Most of the underpinnings for
disaster have been hiding in plain sight in the kill zones of Afghanistan much
longer than the Pentagon will admit. Multiple
deployments, nonstop asymmetric warfare, circular mistrust of US and Afghan
counterparts, sliding time-lines and phantom end-states point to more frayed
psyches, and hate for hate atrocities -
kill teams, desecrating bodies and
religious artifacts, night raids resulting in injury or death and the wanton
destruction of property, most spun as the acts of rogue soldiers.
Can this possibly be reflective of who
we are?
In a recent article in The American Scholar , Afghanistan: The Gathering Menace , by
embedded journalist Neil Shea, an Army sergeant encapsulates the mood, if not
the state of our combat force in Southwest Asia in 2012, trapped in the midst
of a failed policy for far too long:
"This is where I come to do
f*****-up things."
His face had been clear and smooth,
his smile almost shy. It was a statement of happy expectation, as though
Afghanistan were a playground. He was
the de facto leader of a platoon I will call Destroyer, and although he is a
real person, not a composite, I have heard his words in many variations, from
many American combat troops.
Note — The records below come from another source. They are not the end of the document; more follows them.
import Summits.HodgeConjecture.HodgeConjecture.Theorems.Ring2AbelianAllAndreSpreadLift
import Literature.AlgebraicGeometry.HodgeTheory.SpreadAlgebraicClassesOverCurve
import HarnessLib

/-!
# Ring 2 · sub-cell AbelianAll (ALL ABELIAN VARIETIES), André axis, part XIX-d — part XIX-a's rows BY NAME of the
# Literature named fact `HodgeTheory.spread_algebraicClasses_over_smoothCurve` (the hypothesis shape `SpreadCurve[]`
# instantiated; for the census: the lift-side edges now reference ONE fact constant, D-0026 debt +1, never fact-free)

HONEST FRAMING (page 1, verbatim): **research route, not a corollary; conditional on HC_CM plus one named
minimal statement.** Cell line: research route conditional on HC_CM; not a corollary; Q11.4-sentence-2 already
refuted in dim ≥ 3. Nothing in this file proves a case of the Hodge conjecture for an abelian variety; `HC_CM`, `HC_AV`,
`h₂₁` and the spreading fact are BINDERS; the reduction item `CMToAbelian` (stmt-HodgeConjecture-16267) is NOT closed.

Each theorem is part XIX-a's theorem of the same name without the prime, with `(hSp : SpreadCurve[])` replaced by the
named fact `(hSp : spread_algebraicClasses_over_smoothCurve)` (whose body `SpreadCurve[]` is, verbatim; the proofs are
`exact`). Citation wording for the fact (REFEREE-AB F-ab-87): "classical; see the PROOF of [Voisin II, Thm. 10.19]
(relative Hilbert schemes, dominating component, multisection, push-forward) and [Charles–Schnell, proof of
Prop. 11.3.11]" — never "[Voisin II, Thm. 10.19]" itself (a Chow-group statement of a different shape). EDGE LABELS:
K[spread_algebraicClasses_over_smoothCurve]. No `def`, no `sorry`; axioms standard.

References: VoisinHodgeII2003 (§3.3.1; §10.2.1, proof of Thm. 10.19); CharlesSchnell2014Notes (Prop. 11.3.11 proof,
Cor. 11.3.6); Andre1996Motifs (Lemme 6.3.1 p. 31, Remarque 2 p. 33); Milne2020HodgeClassesAV (Prop. 1 p. 7);
MoonenZarhin1999LowDim (Thms. 0.1–0.2); Markman2025SecantWeil (Cor. 1.6.1).
-/

noncomputable section

set_option linter.dupNamespace false

namespace Summit.HodgeConjecture.HodgeConjecture.Ring2.AbelianAll

open CategoryTheory AlgebraicGeometry
open Literature.AlgebraicGeometry Literature.AlgebraicGeometry.Motives
open Literature.AlgebraicGeometry.HodgeTheory
open Literature.AlgebraicGeometry.Andre1996 (andre1996_cmAnchoredPencil)
open Summit.HodgeConjecture.HodgeConjecture
open Summit.HodgeConjecture.HodgeConjecture.Theses
open Summit.HodgeConjecture.HodgeConjecture.Ring2.Deform (CompactAbelianPencilVHC)

variable {𝒳 S : SchemeOver ℂ}

/-- **(2) ⟺ (L∀)**, granted the spreading fact by name. [cite: VoisinHodgeII2003, §3.3.1 and §10.2.1, proof of Thm. 10.19]
[cite: Milne2020HodgeClassesAV, Prop. 1 (p. 7)] -/
theorem algebraicFixedPart_iff_compactAbelianPencilVHC' (hSp : spread_algebraicClasses_over_smoothCurve) :
    AlgebraicFixedPart ↔ CompactAbelianPencilVHC :=
  algebraicFixedPart_iff_compactAbelianPencilVHC hSp

/-- **(4) ⟺ (L)**, granted the spreading fact by name. [cite: VoisinHodgeII2003, §3.3.1 and §10.2.1, proof of Thm. 10.19]
[cite: Andre1996Motifs, §6.3 a) (p. 33)] -/
theorem cmFibreAlgebraicLift_iff_cmAnchoredTransport' (hSp : spread_algebraicClasses_over_smoothCurve) :
    CMFibreAlgebraicLift ↔ CMAnchoredTransport :=
  cmFibreAlgebraicLift_iff_cmAnchoredTransport hSp

/-- **ON-PATH: `HC_AV ⟹ (L∀)`**, granted the spreading fact by name. [cite: CharlesSchnell2014Notes, Cor. 11.3.6 (p. 494)]
[cite: VoisinHodgeII2003, §3.3.1 and §10.2.1, proof of Thm. 10.19] -/
theorem algebraicFixedPart_of_HC_AV' (hSp : spread_algebraicClasses_over_smoothCurve)
    (h : PadicSemiregularLift.HodgeAbelianVarieties) : AlgebraicFixedPart :=
  algebraicFixedPart_of_HC_AV hSp h

/-- **EXACTNESS of (L): `HC_AV ⟺ HC_CM ∧ CMFibreAlgebraicLift`** (mod Lemme 6.3.1 and the spreading fact, by name).
`HC_CM`, `h₂₁` BINDERS. research route, not a corollary; conditional on HC_CM plus one named minimal statement.
[cite: Andre1996Motifs, Lemme 6.3.1 (p. 31) and Remarque 2 (p. 33)] [cite: VoisinHodgeII2003, §10.2.1, proof of Thm. 10.19] -/
theorem HC_AV_iff_HC_CM_and_cmFibreAlgebraicLift' (h₂₁ : andre1996_cmAnchoredPencil)
    (hSp : spread_algebraicClasses_over_smoothCurve) :
    PadicSemiregularLift.HodgeAbelianVarieties ↔ (RankFourFaces.CMAbelianHodge ∧ CMFibreAlgebraicLift) :=
  HC_AV_iff_HC_CM_and_cmFibreAlgebraicLift h₂₁ hSp

/-- **EXACTNESS of (L∀): `HC_AV ⟺ HC_CM ∧ AlgebraicFixedPart`** (mod Lemme 6.3.1 and the spreading fact, by name).
[cite: Andre1996Motifs, Lemme 6.3.1 (p. 31) and Remarque 2 (p. 33)] [cite: Milne2020HodgeClassesAV, Prop. 1 (p. 7)] -/
theorem HC_AV_iff_HC_CM_and_algebraicFixedPart' (h₂₁ : andre1996_cmAnchoredPencil)
    (hSp : spread_algebraicClasses_over_smoothCurve) :
    PadicSemiregularLift.HodgeAbelianVarieties ↔ (RankFourFaces.CMAbelianHodge ∧ AlgebraicFixedPart) :=
  HC_AV_iff_HC_CM_and_algebraicFixedPart h₂₁ hSp

/-- **The reduction item in lift form: `CMToAbelian ⟺ (HC_CM → CMFibreAlgebraicLift)`** (mod Lemme 6.3.1 and the
spreading fact, by name). Nothing closes the item. [cite: Andre1996Motifs, Remarque 2 (p. 33)] -/
theorem cmToAbelian_iff_HC_CM_imp_cmFibreAlgebraicLift' (h₂₁ : andre1996_cmAnchoredPencil)
    (hSp : spread_algebraicClasses_over_smoothCurve) :
    RankFourFaces.CMToAbelian ↔ (RankFourFaces.CMAbelianHodge → CMFibreAlgebraicLift) :=
  cmToAbelian_iff_HC_CM_imp_cmFibreAlgebraicLift h₂₁ hSp

/-- **Under `HC_CM` all five André-axis nodes coincide** (mod Lemme 6.3.1 and the spreading fact, by name).
[cite: Andre1996Motifs, Remarque 2 (p. 33)] -/
theorem liftCandidates_iff_of_HC_CM' (h₂₁ : andre1996_cmAnchoredPencil) (hCM : RankFourFaces.CMAbelianHodge)
    (hSp : spread_algebraicClasses_over_smoothCurve) :
    (AlgebraicFixedPart ↔ CMAnchoredTransport) ∧ (CMFibreAlgebraicLift ↔ CMAnchoredTransport) ∧
      (CMPointedPencilVHC ↔ CMAnchoredTransport) ∧ (CompactAbelianPencilVHC ↔ CMAnchoredTransport) :=
  liftCandidates_iff_of_HC_CM h₂₁ hCM hSp

/-- **Relative dimension 4: the algebraic fixed part for compact pencils of abelian FOURFOLDS** modulo the spreading
fact, Moonen–Zarhin 1999 Thm. 0.1 and Markman 2025, all by name. [cite: MoonenZarhin1999LowDim, Thm. 0.1 with (1.4), (1.9)]
[cite: Markman2025SecantWeil, Cor. 1.6.1] [cite: VoisinHodgeII2003, §10.2.1, proof of Thm. 10.19] -/
theorem algebraicFixedPart_body_of_relDim_four' (hSp : spread_algebraicClasses_over_smoothCurve)
    (h01 : MoonenZarhin1999_codimTwoHodgeClasses_abelianFourfold)
    (hM : Markman2025_weilClasses_algebraic_abelianFourfold) {f : 𝒳 ⟶ S}
    (hf : IsCompactAbelianPencil f 4) (p : ℕ) (W : complexBetti 𝒳 (2 * p))
    (hW : ∀ s : ComplexPoints S, IsRationalClass (complexBetti.map (fiberι f s) (2 * p) W) ∧
      IsOfHodgeType 4 (fiberOver f s) (2 * p) p p (complexBetti.map (fiberι f s) (2 * p) W))
    (s₀ : ComplexPoints S) :
    ∃ η ∈ algebraicClasses 𝒳 p,
      complexBetti.map (fiberι f s₀) (2 * p) η = complexBetti.map (fiberι f s₀) (2 * p) W :=
  algebraicFixedPart_body_of_relDim_four hSp h01 hM hf p W hW s₀

/-- **Relative dimension 5** likewise (Moonen–Zarhin 1999 Thms. 0.1–0.2, Markman 2025, spreading — by name).
[cite: MoonenZarhin1999LowDim, Thm. 0.2 with (2.8), §5 (5.11)] [cite: Markman2025SecantWeil, Cor. 1.6.1]
[cite: VoisinHodgeII2003, §10.2.1, proof of Thm. 10.19] -/
theorem algebraicFixedPart_body_of_relDim_five' (hSp : spread_algebraicClasses_over_smoothCurve)
    (h01 : MoonenZarhin1999_codimTwoHodgeClasses_abelianFourfold)
    (h02 : MoonenZarhin1999_codimTwoHodgeClasses_abelianFivefold)
    (hM : Markman2025_weilClasses_algebraic_abelianFourfold) {f : 𝒳 ⟶ S}
    (hf : IsCompactAbelianPencil f 5) (p : ℕ) (W : complexBetti 𝒳 (2 * p))
    (hW : ∀ s : ComplexPoints S, IsRationalClass (complexBetti.map (fiberι f s) (2 * p) W) ∧
      IsOfHodgeType 5 (fiberOver f s) (2 * p) p p (complexBetti.map (fiberι f s) (2 * p) W))
    (s₀ : ComplexPoints S) :
    ∃ η ∈ algebraicClasses 𝒳 p,
      complexBetti.map (fiberι f s₀) (2 * p) η = complexBetti.map (fiberι f s₀) (2 * p) W :=
  algebraicFixedPart_body_of_relDim_five hSp h01 h02 hM hf p W hW s₀

end Summit.HodgeConjecture.HodgeConjecture.Ring2.AbelianAll

end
But he and
some of his men were the first I had met who seemed very near to committing the
dumb and vicious acts that we call war crimes.
If this is not who we are, it is
what we are becoming.
In most criminal cases, multiple
versions of the truth may exist, even in Kandahar province. As the defense team sifts through the detritus
of forensics and motive, it is likely that long overdue light will be focused,
not diffused, on the grit of causation in a failed state, and not solely
Afghanistan but US intervention in Southwest Asia and elsewhere.
However long it takes before the
defense rests, there will be more than ample culpability to go around, but
nowhere near enough justice -- and certainly not for Afghan villager Abdul
Samad's nine children, whose worst nightmares were realized before they could
even yawn or wipe the sleep from their eyes.
Then again this just might be one of
those times when even an unrivaled counsel for the defense will have to settle
for a higher power to sort things out.